WHAT IS EXPECTED
Output must match the data below exactly from its first line through the line that contains "du Bois-Reymond lemma", with no other line.

Top of DATA FOR THIS EXERCISE

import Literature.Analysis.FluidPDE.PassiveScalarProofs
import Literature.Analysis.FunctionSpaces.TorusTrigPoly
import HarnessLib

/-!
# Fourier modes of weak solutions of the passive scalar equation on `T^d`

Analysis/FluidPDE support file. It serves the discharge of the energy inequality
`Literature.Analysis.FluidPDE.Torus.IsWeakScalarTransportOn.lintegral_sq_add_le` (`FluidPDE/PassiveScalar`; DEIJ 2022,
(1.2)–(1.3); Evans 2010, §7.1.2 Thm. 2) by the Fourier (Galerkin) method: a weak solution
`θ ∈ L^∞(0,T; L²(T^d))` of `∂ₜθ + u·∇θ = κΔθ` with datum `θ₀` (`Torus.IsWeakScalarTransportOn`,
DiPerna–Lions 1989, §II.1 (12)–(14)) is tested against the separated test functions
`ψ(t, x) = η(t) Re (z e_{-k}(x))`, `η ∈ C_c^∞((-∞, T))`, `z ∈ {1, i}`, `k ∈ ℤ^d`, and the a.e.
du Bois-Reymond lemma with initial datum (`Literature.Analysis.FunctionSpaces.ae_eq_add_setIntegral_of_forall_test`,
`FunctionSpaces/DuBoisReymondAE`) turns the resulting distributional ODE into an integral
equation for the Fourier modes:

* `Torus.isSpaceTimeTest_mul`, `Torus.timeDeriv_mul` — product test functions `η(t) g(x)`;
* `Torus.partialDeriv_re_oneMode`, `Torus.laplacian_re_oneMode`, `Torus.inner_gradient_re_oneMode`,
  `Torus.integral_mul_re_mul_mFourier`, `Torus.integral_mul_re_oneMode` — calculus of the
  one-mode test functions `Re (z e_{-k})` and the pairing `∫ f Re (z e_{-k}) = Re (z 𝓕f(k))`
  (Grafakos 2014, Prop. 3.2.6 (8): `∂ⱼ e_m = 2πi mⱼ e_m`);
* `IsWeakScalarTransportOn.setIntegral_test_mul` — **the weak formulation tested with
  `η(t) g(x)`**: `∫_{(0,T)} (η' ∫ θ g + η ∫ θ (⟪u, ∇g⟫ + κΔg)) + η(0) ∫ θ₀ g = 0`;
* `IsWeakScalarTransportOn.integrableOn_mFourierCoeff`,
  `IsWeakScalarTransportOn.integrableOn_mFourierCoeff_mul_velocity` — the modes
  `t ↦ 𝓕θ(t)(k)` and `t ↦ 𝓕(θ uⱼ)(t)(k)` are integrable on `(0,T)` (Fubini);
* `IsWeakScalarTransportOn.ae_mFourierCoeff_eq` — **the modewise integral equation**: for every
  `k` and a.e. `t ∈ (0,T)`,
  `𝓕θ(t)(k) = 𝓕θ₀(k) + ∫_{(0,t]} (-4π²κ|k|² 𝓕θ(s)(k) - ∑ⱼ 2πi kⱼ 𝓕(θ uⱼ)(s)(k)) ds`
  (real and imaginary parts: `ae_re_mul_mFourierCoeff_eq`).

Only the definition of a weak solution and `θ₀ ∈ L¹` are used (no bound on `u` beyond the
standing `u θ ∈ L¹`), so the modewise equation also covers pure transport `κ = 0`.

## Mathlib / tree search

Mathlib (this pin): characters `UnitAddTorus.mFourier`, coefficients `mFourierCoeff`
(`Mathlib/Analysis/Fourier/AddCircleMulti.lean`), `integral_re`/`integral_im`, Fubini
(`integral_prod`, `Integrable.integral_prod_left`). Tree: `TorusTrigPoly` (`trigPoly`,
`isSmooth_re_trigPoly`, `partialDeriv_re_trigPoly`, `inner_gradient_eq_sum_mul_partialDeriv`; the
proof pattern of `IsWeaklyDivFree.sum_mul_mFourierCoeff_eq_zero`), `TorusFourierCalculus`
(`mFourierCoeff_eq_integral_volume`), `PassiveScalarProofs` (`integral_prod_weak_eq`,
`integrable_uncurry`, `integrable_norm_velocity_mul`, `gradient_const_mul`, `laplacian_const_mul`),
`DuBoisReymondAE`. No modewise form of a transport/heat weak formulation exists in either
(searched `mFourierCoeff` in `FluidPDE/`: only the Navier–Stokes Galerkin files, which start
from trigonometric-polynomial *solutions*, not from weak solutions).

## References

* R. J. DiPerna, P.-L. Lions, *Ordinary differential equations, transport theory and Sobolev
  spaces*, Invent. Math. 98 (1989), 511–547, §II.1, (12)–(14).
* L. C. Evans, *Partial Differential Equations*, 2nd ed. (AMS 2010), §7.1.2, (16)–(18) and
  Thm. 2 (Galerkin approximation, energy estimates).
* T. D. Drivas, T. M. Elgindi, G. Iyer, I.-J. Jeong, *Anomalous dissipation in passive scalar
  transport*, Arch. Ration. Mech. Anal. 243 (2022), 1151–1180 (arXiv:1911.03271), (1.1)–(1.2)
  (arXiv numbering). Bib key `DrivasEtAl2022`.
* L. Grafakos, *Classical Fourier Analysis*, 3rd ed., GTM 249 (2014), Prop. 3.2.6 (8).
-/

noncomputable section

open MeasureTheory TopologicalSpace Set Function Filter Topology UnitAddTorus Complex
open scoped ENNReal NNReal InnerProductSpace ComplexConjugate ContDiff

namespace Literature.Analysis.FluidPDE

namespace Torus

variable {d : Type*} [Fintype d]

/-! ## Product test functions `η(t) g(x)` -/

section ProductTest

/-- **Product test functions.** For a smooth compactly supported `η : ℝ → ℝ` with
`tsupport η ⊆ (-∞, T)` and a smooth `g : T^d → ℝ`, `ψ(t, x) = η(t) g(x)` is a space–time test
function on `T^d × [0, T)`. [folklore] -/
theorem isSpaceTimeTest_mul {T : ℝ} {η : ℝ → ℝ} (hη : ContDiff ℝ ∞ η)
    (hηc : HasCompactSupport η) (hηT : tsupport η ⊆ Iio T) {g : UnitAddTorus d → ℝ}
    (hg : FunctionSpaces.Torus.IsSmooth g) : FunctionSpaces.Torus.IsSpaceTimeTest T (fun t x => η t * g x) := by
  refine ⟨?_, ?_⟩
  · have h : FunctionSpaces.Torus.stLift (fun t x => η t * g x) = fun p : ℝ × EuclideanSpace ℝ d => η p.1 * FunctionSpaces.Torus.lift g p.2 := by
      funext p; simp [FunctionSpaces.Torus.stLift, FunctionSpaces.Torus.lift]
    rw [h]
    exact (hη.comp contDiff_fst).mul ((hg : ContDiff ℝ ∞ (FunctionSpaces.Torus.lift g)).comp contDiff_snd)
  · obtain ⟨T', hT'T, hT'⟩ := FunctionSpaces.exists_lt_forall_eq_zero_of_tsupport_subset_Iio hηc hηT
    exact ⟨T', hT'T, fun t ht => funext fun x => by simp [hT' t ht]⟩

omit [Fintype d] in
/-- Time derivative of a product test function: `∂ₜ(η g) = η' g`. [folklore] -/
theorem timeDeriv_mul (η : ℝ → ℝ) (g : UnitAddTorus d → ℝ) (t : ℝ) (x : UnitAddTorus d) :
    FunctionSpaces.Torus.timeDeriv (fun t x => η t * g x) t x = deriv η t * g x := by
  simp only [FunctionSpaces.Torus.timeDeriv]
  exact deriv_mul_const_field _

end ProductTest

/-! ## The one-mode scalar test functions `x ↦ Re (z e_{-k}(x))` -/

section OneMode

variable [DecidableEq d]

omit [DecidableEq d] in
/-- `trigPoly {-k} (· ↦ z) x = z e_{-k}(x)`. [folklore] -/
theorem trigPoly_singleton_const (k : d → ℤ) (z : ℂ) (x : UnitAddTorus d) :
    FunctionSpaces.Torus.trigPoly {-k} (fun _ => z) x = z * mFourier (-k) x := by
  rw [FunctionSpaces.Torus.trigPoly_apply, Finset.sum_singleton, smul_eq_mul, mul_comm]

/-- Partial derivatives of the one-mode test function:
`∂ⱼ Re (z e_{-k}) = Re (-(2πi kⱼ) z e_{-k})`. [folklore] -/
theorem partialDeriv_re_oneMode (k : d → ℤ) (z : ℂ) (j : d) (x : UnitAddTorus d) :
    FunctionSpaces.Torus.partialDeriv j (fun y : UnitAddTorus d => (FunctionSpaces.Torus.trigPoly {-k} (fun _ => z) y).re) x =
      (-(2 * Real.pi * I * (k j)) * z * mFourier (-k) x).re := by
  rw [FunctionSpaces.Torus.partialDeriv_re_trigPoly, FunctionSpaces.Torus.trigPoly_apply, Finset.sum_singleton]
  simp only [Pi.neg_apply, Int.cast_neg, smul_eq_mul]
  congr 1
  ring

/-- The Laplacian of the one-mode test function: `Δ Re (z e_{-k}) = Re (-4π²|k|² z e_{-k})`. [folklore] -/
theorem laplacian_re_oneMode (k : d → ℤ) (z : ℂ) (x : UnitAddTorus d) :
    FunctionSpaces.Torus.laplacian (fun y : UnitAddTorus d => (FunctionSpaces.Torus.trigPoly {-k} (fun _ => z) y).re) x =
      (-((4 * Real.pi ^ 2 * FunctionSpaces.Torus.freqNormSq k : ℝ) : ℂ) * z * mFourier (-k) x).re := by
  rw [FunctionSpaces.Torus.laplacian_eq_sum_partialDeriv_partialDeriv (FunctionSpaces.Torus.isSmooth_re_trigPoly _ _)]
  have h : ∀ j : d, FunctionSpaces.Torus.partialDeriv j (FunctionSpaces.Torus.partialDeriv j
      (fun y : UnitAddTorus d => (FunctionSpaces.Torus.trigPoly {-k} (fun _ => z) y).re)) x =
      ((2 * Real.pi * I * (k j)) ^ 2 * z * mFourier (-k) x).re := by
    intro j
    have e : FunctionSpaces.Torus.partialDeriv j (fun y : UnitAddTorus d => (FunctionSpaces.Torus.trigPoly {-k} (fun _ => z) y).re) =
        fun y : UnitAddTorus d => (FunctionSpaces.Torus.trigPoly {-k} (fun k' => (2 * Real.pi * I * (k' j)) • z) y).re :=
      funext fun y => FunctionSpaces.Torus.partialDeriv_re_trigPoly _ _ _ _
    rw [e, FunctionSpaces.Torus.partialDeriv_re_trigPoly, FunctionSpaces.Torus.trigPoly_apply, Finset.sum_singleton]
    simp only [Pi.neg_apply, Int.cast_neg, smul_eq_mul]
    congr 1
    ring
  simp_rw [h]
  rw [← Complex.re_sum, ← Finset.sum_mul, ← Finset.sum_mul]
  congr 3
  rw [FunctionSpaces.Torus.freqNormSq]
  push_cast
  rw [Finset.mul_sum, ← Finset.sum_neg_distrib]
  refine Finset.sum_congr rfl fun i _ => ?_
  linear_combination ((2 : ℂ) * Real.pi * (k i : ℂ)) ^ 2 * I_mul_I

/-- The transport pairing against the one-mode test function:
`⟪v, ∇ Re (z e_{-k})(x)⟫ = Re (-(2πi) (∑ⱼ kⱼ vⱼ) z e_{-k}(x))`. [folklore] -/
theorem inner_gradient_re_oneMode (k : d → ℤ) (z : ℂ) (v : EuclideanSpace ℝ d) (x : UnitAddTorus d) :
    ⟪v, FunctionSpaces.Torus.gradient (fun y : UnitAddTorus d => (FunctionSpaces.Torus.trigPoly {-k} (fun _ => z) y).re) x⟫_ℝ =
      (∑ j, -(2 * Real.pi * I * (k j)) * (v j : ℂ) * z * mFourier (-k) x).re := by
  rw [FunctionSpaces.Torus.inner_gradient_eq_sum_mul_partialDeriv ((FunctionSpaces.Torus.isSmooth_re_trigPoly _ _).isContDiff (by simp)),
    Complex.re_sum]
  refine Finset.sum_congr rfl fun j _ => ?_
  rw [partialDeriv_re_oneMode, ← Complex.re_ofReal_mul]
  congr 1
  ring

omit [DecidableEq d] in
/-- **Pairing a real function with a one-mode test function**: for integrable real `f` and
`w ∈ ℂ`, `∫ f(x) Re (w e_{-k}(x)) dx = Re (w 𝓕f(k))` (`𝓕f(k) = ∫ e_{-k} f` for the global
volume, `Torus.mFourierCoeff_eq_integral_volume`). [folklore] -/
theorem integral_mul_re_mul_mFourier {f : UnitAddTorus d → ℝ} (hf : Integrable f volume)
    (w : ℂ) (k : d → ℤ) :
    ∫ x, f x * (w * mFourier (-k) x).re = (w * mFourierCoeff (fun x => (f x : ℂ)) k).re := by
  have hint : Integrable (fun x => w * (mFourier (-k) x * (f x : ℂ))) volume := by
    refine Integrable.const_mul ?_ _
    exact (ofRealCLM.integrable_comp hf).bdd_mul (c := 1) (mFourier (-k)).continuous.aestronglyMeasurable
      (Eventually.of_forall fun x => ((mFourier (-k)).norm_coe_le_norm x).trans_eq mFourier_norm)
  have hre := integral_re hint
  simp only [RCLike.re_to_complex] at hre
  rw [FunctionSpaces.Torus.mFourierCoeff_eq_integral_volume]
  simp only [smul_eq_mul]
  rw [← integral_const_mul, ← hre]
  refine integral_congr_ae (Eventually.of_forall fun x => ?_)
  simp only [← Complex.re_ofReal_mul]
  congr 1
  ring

Bottom of DATA FOR THIS EXERCISE

TASK OUTPUT
import Literature.Analysis.FluidPDE.PassiveScalarProofs
import Literature.Analysis.FunctionSpaces.TorusTrigPoly
import HarnessLib

/-!
# Fourier modes of weak solutions of the passive scalar equation on `T^d`

Analysis/FluidPDE support file. It serves the discharge of the energy inequality
`Literature.Analysis.FluidPDE.Torus.IsWeakScalarTransportOn.lintegral_sq_add_le` (`FluidPDE/PassiveScalar`; DEIJ 2022,
(1.2)–(1.3); Evans 2010, §7.1.2 Thm. 2) by the Fourier (Galerkin) method: a weak solution
`θ ∈ L^∞(0,T; L²(T^d))` of `∂ₜθ + u·∇θ = κΔθ` with datum `θ₀` (`Torus.IsWeakScalarTransportOn`,
DiPerna–Lions 1989, §II.1 (12)–(14)) is tested against the separated test functions
`ψ(t, x) = η(t) Re (z e_{-k}(x))`, `η ∈ C_c^∞((-∞, T))`, `z ∈ {1, i}`, `k ∈ ℤ^d`, and the a.e.
du Bois-Reymond lemma with initial datum (`Literature.Analysis.FunctionSpaces.ae_eq_add_setIntegral_of_forall_test`,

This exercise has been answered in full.